They're All Carers - I'm Just an Idiot

As I write we are coming towards the end of carers' week 2014. Hopefully you will have been caught up in the influx of data being spread your way about how much carers save the economy each year (about £119bn - you're welcome) and heard some stories from carers about what they do and how they manage.

As I write we are coming towards the end of carers' week 2014. Hopefully you will have been caught up in the influx of data being spread your way about how much carers save the economy each year (about £119bn - you're welcome) and heard some stories from carers about what they do and how they manage. With any luck you will have picked up on what a vital job they do and got an idea of the respect they deserve. Well not me, I'm afraid. I do that job and it is important, but I can't help thinking that compared to everyone else I'm just an incompetent.

Take medication. I know carers who are as fluent as pharmacists, which sounds better than it reads. They seem to know all about which medicines are which, what they do and how to say them. I can barely keep up with what my wife is taking now. Occasionally I stop myself in the middle of filling up her pill pot, stricken with the panicky belief that there aren't enough boxes, and that I must have forgotten to request a repeat prescription for something. I look through the various little tablets and try to remember what they're for and whether there isn't a job that one of them should be doing that isn't being done.

I should probably read up on the subject. Yeah, I bet that's what the others all do. I'll have a hunt around and find book on medication that I can browse through after I've finished that A&E Nurses Guide to Pain Relief and perhaps have another quick flick through the book I read from cover to cover on a condition it turns out she hasn't actually got. From time to time I will weaken and read the information in the leaflet that comes with the tablets, a choice I almost always regret. It turns out that berriflytozerade is usually given to corpses post-mortem to prevent their lungs collapsing, or used as a powerful sedative for elephants, and says 'do not take unless you are eight months pregnant or sitting in an oxygen tent'.

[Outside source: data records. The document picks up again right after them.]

import Summits.Ventures.DiscreteObjects.Hadamard.Order49Structure668
import Summits.Ventures.DiscreteObjects.Hadamard.ElemAbelianRank2Small

/-!
# Hadamard 668 census, family F12 — structure of (hypothetical) automorphisms of order 25 and 9 of an H(668) (kernel)

Framing: lottery ticket; floor = certified bounds/negative ranges.

Cell pub-namedobj (venture DiscreteObjects), target (H), hadamard gen 17.  The prime-square line of the census:
`p² ∣ orderOf` is EXCLUDED for `p ≥ 11` (`PrimeSquareOrder`, gen 11), an element of pair-order `49` fixes exactly
`10 + 10` and its 7th power `80 + 80` (`Order49FixedTen668`, gen 17).  This file records the analogous STRUCTURE for the
two remaining primes (no exclusion):
* **`hadamard668_order25_structure`**: `π^25 = κ^25 = 1`, `(π^5, κ^5) ≠ (1, 1)` ⇒ `π^5`, `κ^5` fix `18` or `68`
  rows / columns (`census5` window `{8, 18, …, 108}` and `25 ∣ #moved(κ^5)` by `sq_dvd_card_moved`), and `π`, `κ` fix
  `3`, `8`, `13`, `18` or `23` rows / columns, at most `#Fix(κ^5)` [free ℤ/25-orbit of a row moved by `π^5`
  (`free_of_moved_pow`, `cyclic_free_orbit_bound`): `25·#Fix(κ) ≤ 668`; `#Fix(κ) ≡ 668 ≡ 3 (mod 5)`
  (`Equiv.Perm.card_compl_support_modEq`)].  (The value `3` dies by (E3), `fixedRows_inner_dvd` of
  `Order49FixedTen668` — recorded separately once that module is built on the farm.)
* **`hadamard668_order9_structure`**: `π^9 = κ^9 = 1`, `(π^3, κ^3) ≠ (1, 1)` ⇒ `#Fix(κ^3) ≡ 2 (mod 18)`,
  `2 ≤ #Fix(κ^3) ≤ 164`, `#Fix(κ) ≤ 74`, `#Fix(κ) ≡ 2 (mod 3)`, `#Fix(κ) ≤ #Fix(κ^3)`; rows likewise.
Ours, not literature; no `sorry`.
-/

namespace Summit.Ventures.DiscreteObjects.Hadamard

open Finset BigOperators Matrix

open Literature.Combinatorics.Designs.GoethalsSeidel (IsHadamardMatrix)

variable {ι : Type*} [Fintype ι] [DecidableEq ι]

section psq
variable {H : Matrix ι ι ℤ}

/-- columns, order 25 -/
lemma order25_cols (hH : IsHadamardMatrix H) (hι : Fintype.card ι = 668)
    {π κ : Equiv.Perm ι} {d e : ι → ℤ} (haut : IsSignedAut H π κ d e)
    (hπ : π ^ 25 = 1) (hκ : κ ^ 25 = 1) (hπ5 : π ^ 5 ≠ 1) :
    ((univ.filter fun j => (κ ^ 5) j = j).card = 18 ∨ (univ.filter fun j => (κ ^ 5) j = j).card = 68) ∧
    ((univ.filter fun j => κ j = j).card = 3 ∨ (univ.filter fun j => κ j = j).card = 8 ∨
      (univ.filter fun j => κ j = j).card = 13 ∨ (univ.filter fun j => κ j = j).card = 18 ∨
      (univ.filter fun j => κ j = j).card = 23) ∧
    (univ.filter fun j => κ j = j).card ≤ (univ.filter fun j => (κ ^ 5) j = j).card := by
  classical
  haveI hp5 : Fact (Nat.Prime 5) := ⟨by norm_num⟩
  have haut5 := isSignedAut_pow haut 5
  have hπ55 : (π ^ 5) ^ 5 = 1 := by rw [← pow_mul]; exact hπ
  have hκ55 : (κ ^ 5) ^ 5 = 1 := by rw [← pow_mul]; exact hκ
  obtain ⟨⟨-, hcC, hcCm⟩, ⟨-, hcR, -⟩⟩ := census5 hH hι haut5 hπ55 hκ55 hπ5
  have hκ' : κ ^ (5 * 5) = 1 := hκ
  have hπ' : π ^ (5 * 5) = 1 := hπ
  have hdvdC := sq_dvd_card_moved κ (by norm_num : (5 : ℕ).Prime) hκ'
  have hsplitC := Finset.card_filter_add_card_filter_not (s := (univ : Finset ι)) (fun j => (κ ^ 5) j = j)
  rw [Finset.card_univ, hι] at hsplitC
  have eC : (univ.filter fun j => (κ ^ 5) j ≠ j) = univ.filter fun j => ¬ (κ ^ 5) j = j := rfl
  rw [eC] at hdvdC
  obtain ⟨c, hc⟩ := hdvdC
  refine ⟨by omega, ?_, Finset.card_le_card (fixed_subset_fixed_pow κ 5)⟩
  -- a row moved by π^5 has π-period 25
  have hsplitR := Finset.card_filter_add_card_filter_not (s := (univ : Finset ι)) (fun i => (π ^ 5) i = i)
  rw [Finset.card_univ, hι] at hsplitR
  have hpos : 0 < (univ.filter fun i => ¬ (π ^ 5) i = i).card := by omega
  obtain ⟨x₁, hx₁⟩ := Finset.card_pos.mp hpos
  simp only [Finset.mem_filter, Finset.mem_univ, true_and] at hx₁
  have hfree := free_of_moved_pow π (by norm_num : (5 : ℕ).Prime) hπ' hx₁
  have hbound := cyclic_free_orbit_bound hH haut (by decide : Odd (5 * 5)) hπ' hκ' x₁ hfree
  rw [hι] at hbound
  have hm := Equiv.Perm.card_compl_support_modEq (p := 5) (n := 2) (σ := κ) hκ
  have eS : κ.supportᶜ = univ.filter fun x => κ x = x := by
    ext x; simp [Equiv.Perm.mem_support]
  rw [eS, hι] at hm
  unfold Nat.ModEq at hm
  omega

/-- **structure of an automorphism of order 25 of an H(668)**: for a signed automorphism `(π, κ, d, e)` with
`π^25 = κ^25 = 1` and `(π^5, κ^5) ≠ (1, 1)`: the fifth powers fix `18` or `68` rows / columns, and `π`, `κ` fix
`3, 8, 13, 18` or `23` rows / columns, at most as many as their fifth powers. -/
theorem hadamard668_order25_structure (hH : IsHadamardMatrix H) (hι : Fintype.card ι = 668)
    (π κ : Equiv.Perm ι) (d e : ι → ℤ) (haut : IsSignedAut H π κ d e)
    (hπ : π ^ 25 = 1) (hκ : κ ^ 25 = 1) (hne : π ^ 5 ≠ 1 ∨ κ ^ 5 ≠ 1) :
    ((univ.filter fun i => (π ^ 5) i = i).card = 18 ∨ (univ.filter fun i => (π ^ 5) i = i).card = 68) ∧
    ((univ.filter fun j => (κ ^ 5) j = j).card = 18 ∨ (univ.filter fun j => (κ ^ 5) j = j).card = 68) ∧
    ((univ.filter fun i => π i = i).card = 3 ∨ (univ.filter fun i => π i = i).card = 8 ∨
      (univ.filter fun i => π i = i).card = 13 ∨ (univ.filter fun i => π i = i).card = 18 ∨
      (univ.filter fun i => π i = i).card = 23) ∧
    ((univ.filter fun j => κ j = j).card = 3 ∨ (univ.filter fun j => κ j = j).card = 8 ∨
      (univ.filter fun j => κ j = j).card = 13 ∨ (univ.filter fun j => κ j = j).card = 18 ∨
      (univ.filter fun j => κ j = j).card = 23) ∧
    (univ.filter fun i => π i = i).card ≤ (univ.filter fun i => (π ^ 5) i = i).card ∧
    (univ.filter fun j => κ j = j).card ≤ (univ.filter fun j => (κ ^ 5) j = j).card := by
  have hcard : (Fintype.card ι : ℤ) ≠ 0 := by rw [hι]; norm_num
  have hHt : IsHadamardMatrix Hᵀ := isHadamard_transpose hH hcard
  have haut5 := isSignedAut_pow haut 5
  have hπ55 : (π ^ 5) ^ 5 = 1 := by rw [← pow_mul]; exact hπ
  have hκ55 : (κ ^ 5) ^ 5 = 1 := by rw [← pow_mul]; exact hκ
  have hπ5 : π ^ 5 ≠ 1 := by
    rcases hne with h | h
    · exact h
    · intro h5; apply h; rw [h5] at haut5
      exact signedAut_snd_eq_one H hH hcard haut5 (by decide : Odd 5) hκ55
  have hκ5 : κ ^ 5 ≠ 1 := by
    intro h5; apply hπ5
    have ht := isSignedAut_transpose haut5
    rw [h5] at ht
    exact signedAut_snd_eq_one Hᵀ hHt hcard ht (by decide : Odd 5) hπ55
  obtain ⟨fC, hC, hleC⟩ := order25_cols hH hι haut hπ hκ hπ5
  obtain ⟨fR, hR, hleR⟩ := order25_cols hHt hι (isSignedAut_transpose haut) hκ hπ hκ5
  exact ⟨fR, fC, hR, hC, hleR, hleC⟩

/-- columns, order 9 -/
lemma order9_cols (hH : IsHadamardMatrix H) (hι : Fintype.card ι = 668)
    {π κ : Equiv.Perm ι} {d e : ι → ℤ} (haut : IsSignedAut H π κ d e)
    (hπ : π ^ 9 = 1) (hκ : κ ^ 9 = 1) (hπ3 : π ^ 3 ≠ 1) :
    (univ.filter fun j => (κ ^ 3) j = j).card % 18 = 2 ∧ 2 ≤ (univ.filter fun j => (κ ^ 3) j = j).card ∧
    (univ.filter fun j => (κ ^ 3) j = j).card ≤ 164 ∧
    (univ.filter fun j => κ j = j).card ≤ 74 ∧ (univ.filter fun j => κ j = j).card % 3 = 2 ∧
    (univ.filter fun j => κ j = j).card ≤ (univ.filter fun j => (κ ^ 3) j = j).card := by
  classical
  haveI hp3 : Fact (Nat.Prime 3) := ⟨by norm_num⟩
  have haut3 := isSignedAut_pow haut 3
  have hπ33 : (π ^ 3) ^ 3 = 1 := by rw [← pow_mul]; exact hπ
  have hκ33 : (κ ^ 3) ^ 3 = 1 := by rw [← pow_mul]; exact hκ
  obtain ⟨⟨hcC1, hcC2, hcCm⟩, ⟨-, hcR, -⟩⟩ := census3 hH hι haut3 hπ33 hκ33 hπ3
  have hκ' : κ ^ (3 * 3) = 1 := hκ
  have hπ' : π ^ (3 * 3) = 1 := hπ
  have hdvdC := sq_dvd_card_moved κ (by norm_num : (3 : ℕ).Prime) hκ'
  have hsplitC := Finset.card_filter_add_card_filter_not (s := (univ : Finset ι)) (fun j => (κ ^ 3) j = j)
  rw [Finset.card_univ, hι] at hsplitC
  have eC : (univ.filter fun j => (κ ^ 3) j ≠ j) = univ.filter fun j => ¬ (κ ^ 3) j = j := rfl
  rw [eC] at hdvdC
  obtain ⟨c, hc⟩ := hdvdC
  have hsplitR := Finset.card_filter_add_card_filter_not (s := (univ : Finset ι)) (fun i => (π ^ 3) i = i)
  rw [Finset.card_univ, hι] at hsplitR
  have hpos : 0 < (univ.filter fun i => ¬ (π ^ 3) i = i).card := by omega
  obtain ⟨x₁, hx₁⟩ := Finset.card_pos.mp hpos
  simp only [Finset.mem_filter, Finset.mem_univ, true_and] at hx₁
  have hfree := free_of_moved_pow π (by norm_num : (3 : ℕ).Prime) hπ' hx₁
  have hbound := cyclic_free_orbit_bound hH haut (by decide : Odd (3 * 3)) hπ' hκ' x₁ hfree
  rw [hι] at hbound
  have hm := Equiv.Perm.card_compl_support_modEq (p := 3) (n := 2) (σ := κ) hκ
  have eS : κ.supportᶜ = univ.filter fun x => κ x = x := by
    ext x; simp [Equiv.Perm.mem_support]
  rw [eS, hι] at hm
  unfold Nat.ModEq at hm
  refine ⟨by omega, hcC1, hcC2, by omega, by omega, Finset.card_le_card (fixed_subset_fixed_pow κ 3)⟩

/-- **structure of an automorphism of order 9 of an H(668)**: for a signed automorphism `(π, κ, d, e)` with
`π^9 = κ^9 = 1` and `(π^3, κ^3) ≠ (1, 1)`: the cubes fix `f ≡ 2 (mod 18)` rows / columns, `2 ≤ f ≤ 164`, and `π`, `κ`
fix at most `74` rows / columns, `≡ 2 (mod 3)`, at most as many as their cubes. -/
theorem hadamard668_order9_structure (hH : IsHadamardMatrix H) (hι : Fintype.card ι = 668)
    (π κ : Equiv.Perm ι) (d e : ι → ℤ) (haut : IsSignedAut H π κ d e)
    (hπ : π ^ 9 = 1) (hκ : κ ^ 9 = 1) (hne : π ^ 3 ≠ 1 ∨ κ ^ 3 ≠ 1) :
    ((univ.filter fun i => (π ^ 3) i = i).card % 18 = 2 ∧ 2 ≤ (univ.filter fun i => (π ^ 3) i = i).card ∧
      (univ.filter fun i => (π ^ 3) i = i).card ≤ 164 ∧
      (univ.filter fun i => π i = i).card ≤ 74 ∧ (univ.filter fun i => π i = i).card % 3 = 2 ∧
      (univ.filter fun i => π i = i).card ≤ (univ.filter fun i => (π ^ 3) i = i).card) ∧
    ((univ.filter fun j => (κ ^ 3) j = j).card % 18 = 2 ∧ 2 ≤ (univ.filter fun j => (κ ^ 3) j = j).card ∧
      (univ.filter fun j => (κ ^ 3) j = j).card ≤ 164 ∧
      (univ.filter fun j => κ j = j).card ≤ 74 ∧ (univ.filter fun j => κ j = j).card % 3 = 2 ∧
      (univ.filter fun j => κ j = j).card ≤ (univ.filter fun j => (κ ^ 3) j = j).card) := by
  have hcard : (Fintype.card ι : ℤ) ≠ 0 := by rw [hι]; norm_num
  have hHt : IsHadamardMatrix Hᵀ := isHadamard_transpose hH hcard
  have haut3 := isSignedAut_pow haut 3
  have hπ33 : (π ^ 3) ^ 3 = 1 := by rw [← pow_mul]; exact hπ
  have hκ33 : (κ ^ 3) ^ 3 = 1 := by rw [← pow_mul]; exact hκ
  have hπ3 : π ^ 3 ≠ 1 := by
    rcases hne with h | h
    · exact h
    · intro h3; apply h; rw [h3] at haut3
      exact signedAut_snd_eq_one H hH hcard haut3 (by decide : Odd 3) hκ33
  have hκ3 : κ ^ 3 ≠ 1 := by
    intro h3; apply hπ3
    have ht := isSignedAut_transpose haut3
    rw [h3] at ht
    exact signedAut_snd_eq_one Hᵀ hHt hcard ht (by decide : Odd 3) hπ33
  exact ⟨order9_cols hHt hι (isSignedAut_transpose haut) hκ hπ hκ3, order9_cols hH hι haut hπ hκ hπ3⟩

end psq

end Summit.Ventures.DiscreteObjects.Hadamard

Then there's the psychological stuff. Plenty of people with disabilities don't have a specific mental health problem, but they all have to deal with the impact of being disabled. The sense of uselessness, the indignity of having to rely on another person for the most basic of jobs, the limited or complete inability to work for yourself. This augmented by the pain, or nausea, or sleeplessness or sundry other depressing maladies which afflict people who can't care for themselves makes a potent and challenging emotional cocktail. But never fear, madam, Captain Carer is here to save the day. I can soothe, mollify and console some of the time. I once spent an evening in A&E with my wife falteringly singing Monty Python's Eric the half a Bee to her in order to cheer her up. But sometimes I find a fragile, vulnerable and incapacitated wife a little annoying and I lose my temper. It must be all those undisturbed nights' sleep I'm getting, or the ability to relax in a comfortable chair without any part of me hurting at all. To be fair, telling a depressed person to 'stop being so miserable' must work sometimes mustn't it?

I really suck at this.

No matter, at least I can do the straightforward physical caring, can't I? I went on a course to show me how to guide a partially sighted person properly, and I spent a day wearing a pair of modified glasses which roughly mirrored the extent to which my wife can (and can't) see, so I am well on top of this. Or rather, I should be, but despite all of this guidance I'm still not. I put stuff back in the wrong place so she can't find it. I leave items of furniture which she can't see sticking out so she trips over them. She depends on me for these simple, basic things to give her some measure of independence and to enable her to move around her own home without harm and I can't even get that right.

The truth of course is that I could always do better, but there is an awful lot to get wrong and I am bound to go off course somewhere. But I also wonder how other carers view themselves. The rest of the world tells us, quite rightly, that we are good people doing an important and valuable job. For most, if not all, carers I suspect the truth is that what they are doing seems no more remarkable to them than raising a child would to a parent. To compare children to people with disabilities is somewhat patronising, but to both parents and carers the emotional bond is strong, the challenge they face is important and substantial, and the prospect of shirking is, usually, unthinkable. The challenge for them is to always do the best that they can. The challenge for us is to make sure they have every support they need in doing it.